Civil society groups want nations held accountable through legally binding rules. Countries that sign the treaty must pass domestic laws to ensure their weapons companies abide by the treaty. That, some observers say, could derail a global agreement.
"The Arms Trade Treaty won't stop all illicit arms transfers, but it has the potential to significantly and positively change behaviour by requiring states to put in place basic regulations and follow common sense criteria that reduce irresponsible arms transfers and hold arms suppliers more accountable for their actions," Daryl Kimball of the US-based Arms Control Association wrote in an e-mail.
Opposition to the treaty in the United States is led by the powerful National Rifle Association, which sees the treaty as a threat to Americans' Second Amendment right to bear arms. But proponents say it will have no impact on a country's internal gun sales.
"The US government already controls the export and import of small arms and light weapons and their ammunition," said Kimball. "It is in the interest of the United States to ensure that other states are required to follow similar practices."

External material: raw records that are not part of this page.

theorem ovr_cons (i : Fin n) (L : List (Fin n)) (x ρ : Fin n → Bool) :
    ovr L x (Function.update ρ i (x i)) = ovr (i :: L) x ρ := by
  funext j
  by_cases hj : j ∈ L
  · simp [ovr, hj]
  · by_cases hji : j = i
    · subst hji; simp [ovr, hj]
    · simp [ovr, hj, hji, Function.update_of_ne hji]

theorem run_revealA {k : (Fin n → Bool) → Literature.Computability.Complexity.KWTree (Fin n)}
    (x y : Fin n → Bool) : ∀ (L : List (Fin n)) (ρ),
    (revealA L ρ k).run x y = (k (ovr L x ρ)).run x y
  | [], ρ => by simp [revealA, ovr_nil]
  | i :: L, ρ => by
    rw [← ovr_cons]
    simp only [revealA, Literature.Computability.Complexity.KWTree.run]
    cases hx : x i
    · simpa [hx] using run_revealA x y L (Function.update ρ i false)
    · simpa [hx] using run_revealA x y L (Function.update ρ i true)

theorem run_revealB {k : (Fin n → Bool) → Literature.Computability.Complexity.KWTree (Fin n)}
    (x y : Fin n → Bool) : ∀ (L : List (Fin n)) (ρ),
    (revealB L ρ k).run x y = (k (ovr L y ρ)).run x y
  | [], ρ => by simp [revealB, ovr_nil]
  | i :: L, ρ => by
    rw [← ovr_cons]
    simp only [revealB, Literature.Computability.Complexity.KWTree.run]
    cases hy : y i
    · simpa [hy] using run_revealB x y L (Function.update ρ i false)
    · simpa [hy] using run_revealB x y L (Function.update ρ i true)

theorem searchB_correct (ρ : Fin n → Bool) (d : Fin n) (x y : Fin n → Bool) :
    ∀ L : List (Fin n), (∀ i ∈ L, x i = ρ i) → (∃ i ∈ L, y i ≠ x i) →
      x ((searchB ρ d L).run x y) ≠ y ((searchB ρ d L).run x y)
  | [], _, ⟨i, hi, _⟩ => by simp at hi
  | i :: L, hagree, hdiff => by
    have hxi : x i = ρ i := hagree i (by simp)
    have hL : ∀ i' ∈ L, x i' = ρ i' := fun i' hi' => hagree i' (by simp [hi'])
    simp only [searchB, Literature.Computability.Complexity.KWTree.run]
    cases hy : y i <;> cases hρ : ρ i <;>
      simp only [hρ, cond_true, cond_false, Literature.Computability.Complexity.KWTree.run,
        Bool.false_eq_true, ↓reduceIte, if_true]
    · -- y i = false, ρ i = false: continue
      refine searchB_correct ρ d x y L hL ?_
      obtain ⟨i', hi', hne⟩ := hdiff
      rcases List.mem_cons.1 hi' with rfl | hi'
      · exact absurd (by rw [hy, hxi, hρ]) hne
      · exact ⟨i', hi', hne⟩
    · -- y i = false, ρ i = true: leaf i
      rw [hxi, hρ, hy]; decide
    · rw [hxi, hρ, hy]; decide
    · refine searchB_correct ρ d x y L hL ?_
      obtain ⟨i', hi', hne⟩ := hdiff
      rcases List.mem_cons.1 hi' with rfl | hi'
      · exact absurd (by rw [hy, hxi, hρ]) hne
      · exact ⟨i', hi', hne⟩

theorem searchA_correct (ρ : Fin n → Bool) (d : Fin n) (x y : Fin n → Bool) :
    ∀ L : List (Fin n), (∀ i ∈ L, y i = ρ i) → (∃ i ∈ L, x i ≠ y i) →
      x ((searchA ρ d L).run x y) ≠ y ((searchA ρ d L).run x y)
  | [], _, ⟨i, hi, _⟩ => by simp at hi
  | i :: L, hagree, hdiff => by
    have hyi : y i = ρ i := hagree i (by simp)
    have hL : ∀ i' ∈ L, y i' = ρ i' := fun i' hi' => hagree i' (by simp [hi'])
    simp only [searchA, Literature.Computability.Complexity.KWTree.run]
    cases hx : x i <;> cases hρ : ρ i <;>
      simp only [hρ, cond_true, cond_false, Literature.Computability.Complexity.KWTree.run,
        Bool.false_eq_true, ↓reduceIte, if_true]
    · refine searchA_correct ρ d x y L hL ?_
      obtain ⟨i', hi', hne⟩ := hdiff
      rcases List.mem_cons.1 hi' with rfl | hi'
      · exact absurd (by rw [hx, hyi, hρ]) hne
      · exact ⟨i', hi', hne⟩
    · rw [hyi, hρ, hx]; decide
    · rw [hyi, hρ, hx]; decide
    · refine searchA_correct ρ d x y L hL ?_
      obtain ⟨i', hi', hne⟩ := hdiff
      rcases List.mem_cons.1 hi' with rfl | hi'
      · exact absurd (by rw [hx, hyi, hρ]) hne
      · exact ⟨i', hi', hne⟩

/-- The HYBRID protocol for `KW_g`: Alice reveals the first `⌈n/2⌉` coordinates, Bob the rest; the
public hybrid `z` tells, via `g z`, which player's hidden part contains a difference; that player
reveals it until the difference shows. -/
def hybrid (hn : 1 ≤ n) (g : (Fin n → Bool) → Bool) : Literature.Computability.Complexity.KWTree (Fin n) :=
  let L₁ := (List.finRange n).take ((n + 1) / 2)
  let L₂ := (List.finRange n).drop ((n + 1) / 2)
  revealA L₁ (fun _ => false) fun ρ₁ => revealB L₂ ρ₁ fun z =>
    bif g z then searchB z ⟨0, hn⟩ L₁ else searchA z ⟨0, hn⟩ L₂

/-- **Upper bound.**  For EVERY `g` the hybrid protocol is a parity protocol solving `KW_g` in
`≤ n + ⌈n/2⌉` rounds: `2·depth ≤ 3n + 1`. -/
theorem parityKW_upper (hn : 1 ≤ n) (g : (Fin n → Bool) → Bool) :
    Parity (hybrid hn g) ∧ (hybrid hn g).Solves g ∧ 2 * (hybrid hn g).depth ≤ 3 * n + 1 := by
  set h := (n + 1) / 2 with hh
  set L₁ := (List.finRange n).take h with hL₁
  set L₂ := (List.finRange n).drop h with hL₂
  have hlen₁ : L₁.length = h := by
    rw [hL₁, List.length_take, List.length_finRange]; omega
  have hlen₂ : L₂.length = n - h := by rw [hL₂, List.length_drop, List.length_finRange]
  have hcover : ∀ j : Fin n, j ∈ L₁ ∨ j ∈ L₂ := fun j =>
    List.mem_append.1 (by rw [hL₁, hL₂, List.take_append_drop]; exact List.mem_finRange j)
  have hdisj : ∀ j : Fin n, j ∈ L₁ → j ∉ L₂ := by
    have := (List.nodup_finRange n)
    rw [← List.take_append_drop h (List.finRange n), List.nodup_append] at this
    exact fun j hj hj' => this.2.2 j hj j hj' rfl
  refine ⟨?_, ?_, ?_⟩
  · -- parity
    refine parity_revealA (fun ρ₁ => parity_revealB (fun z => ?_) _ _) _ _
    cases g z
    · exact parity_searchA _ _ _
    · exact parity_searchB _ _ _
  · -- correctness
    intro x y hx hy
    show x ((hybrid hn g).run x y) ≠ y ((hybrid hn g).run x y)
    have hrun : (hybrid hn g).run x y =
        (bif g (ovr L₂ y (ovr L₁ x fun _ => false)) then searchB (ovr L₂ y (ovr L₁ x fun _ => false)) ⟨0, hn⟩ L₁
          else searchA (ovr L₂ y (ovr L₁ x fun _ => false)) ⟨0, hn⟩ L₂).run x y := by
      simp only [hybrid]
      rw [run_revealA, run_revealB]
    set z := ovr L₂ y (ovr L₁ x fun _ => false) with hz
    have hz₁ : ∀ j ∈ L₁, z j = x j := fun j hj => by
      simp [hz, ovr, hj, hdisj j hj]
    have hz₂ : ∀ j ∈ L₂, z j = y j := fun j hj => by simp [hz, ovr, hj]
    rw [hrun]
    cases hgz : g z
    · -- `z` has colour 0 like `y`, so it differs from `x`, inside `L₂`
      simp only [cond_false]
      have hne : z ≠ x := fun h => by rw [h, hx] at hgz; exact Bool.noConfusion hgz
      obtain ⟨j, hj⟩ : ∃ j, z j ≠ x j := by
        by_contra hc; push_neg at hc; exact hne (funext hc)
      have hj₂ : j ∈ L₂ := by
        rcases hcover j with h1 | h2
        · exact absurd (hz₁ j h1) hj
        · exact h2
      exact searchA_correct z ⟨0, hn⟩ x y L₂ (fun i hi => (hz₂ i hi).symm)
        ⟨j, hj₂, fun h => hj (by rw [hz₂ j hj₂, h])⟩
    · simp only [cond_true]
      have hne : z ≠ y := fun h => by rw [h, hy] at hgz; exact Bool.noConfusion hgz
      obtain ⟨j, hj⟩ : ∃ j, z j ≠ y j := by
        by_contra hc; push_neg at hc; exact hne (funext hc)
      have hj₁ : j ∈ L₁ := by
        rcases hcover j with h1 | h2
        · exact h1
        · exact absurd (hz₂ j h2) hj
      exact searchB_correct z ⟨0, hn⟩ x y L₁ (fun i hi => (hz₁ i hi).symm)
        ⟨j, hj₁, fun h => hj (by rw [hz₁ j hj₁, h])⟩
  · -- depth
    have hk : ∀ ρ₁, (revealB L₂ ρ₁ fun z =>
        bif g z then searchB z ⟨0, hn⟩ L₁ else searchA z ⟨0, hn⟩ L₂).depth ≤ L₂.length + h := by
      intro ρ₁
      refine depth_revealB (fun z => ?_) _ _
      cases g z
      · simpa using (depth_searchA z ⟨0, hn⟩ L₂).trans (by omega)
      · simpa using (depth_searchB z ⟨0, hn⟩ L₁).trans (by omega)
    have hd : (hybrid hn g).depth ≤ L₁.length + (L₂.length + h) :=
      depth_revealA hk L₁ (fun _ => false)
    rw [hlen₁, hlen₂] at hd
    omega

end ParityKW

end Summit.PneNP.PneNP.Cruxes.StrongComposition.P4g18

Some advocates worry that the lucrativeness of the arms trade may impede progress towards a treaty. The US is by far the preeminent dealer of conventional weaponry. From 2000-08, the US peddled arms worth $166bn. Russia, the second largest supplier, sold weapons for $74bn during the same period, according to a Congressional Research Service study.
"The proliferation of, and ease of access to AK-47 and similar assault rifles... continues to result in mass suffering, with no end in sight."
- Oxfam report: "The AK-47: The World's Favourite Killing Machine"
Ted Bromund, senior research fellow at the Margaret Thatcher Center for Freedom, questioned the effectiveness of a global treaty in a report for the conservative Heritage Foundation think-tank. "In reality, many UN member states supply arms to terrorists as a matter of national policy. Signing a treaty will not make them virtuous."
UK-based Campaign Against Arms Trade (CAAT) is also sceptical about the treaty. It said the weapons industry needs to be abolished outright.
"CAAT believes that it will have little impact in stopping the flow of weapons, or preventing the devastating impact of the arms trade," Kaye Stearman told Al Jazeera. "CAAT believes that there is no such thing as a responsible arms trade and that the ATT will add greater legitimacy to the existing arms trade."
Proponents argue, however, that even without strong enforcement mechanisms, a treaty will force nations and the arms industry to think about the consequences before selling weapons - which ultimately could save people's lives.
The easy flow of the Kalashnikov assault rifle (also known as an AK-47) is a prime example of light weapons used to commit human rights violations that a stringent treaty could curb, civil society groups say.
Between 50 million and 70 million AK-47s are in the hands of soldiers, rebels, terrorists and criminals around the globe. An Oxfam report titled "The AK-47: The World's Favourite Killing Machine" notes the spread of the Kalashnikov goes largely unchecked by governments, "threatening the lives and safety of millions as weapons fall into irresponsible hands".
"The proliferation of, and ease of access to AK-47 and similar assault rifles around the world, more than any other small arm or light weapon, continues to result in mass suffering, with no end in sight," the report said.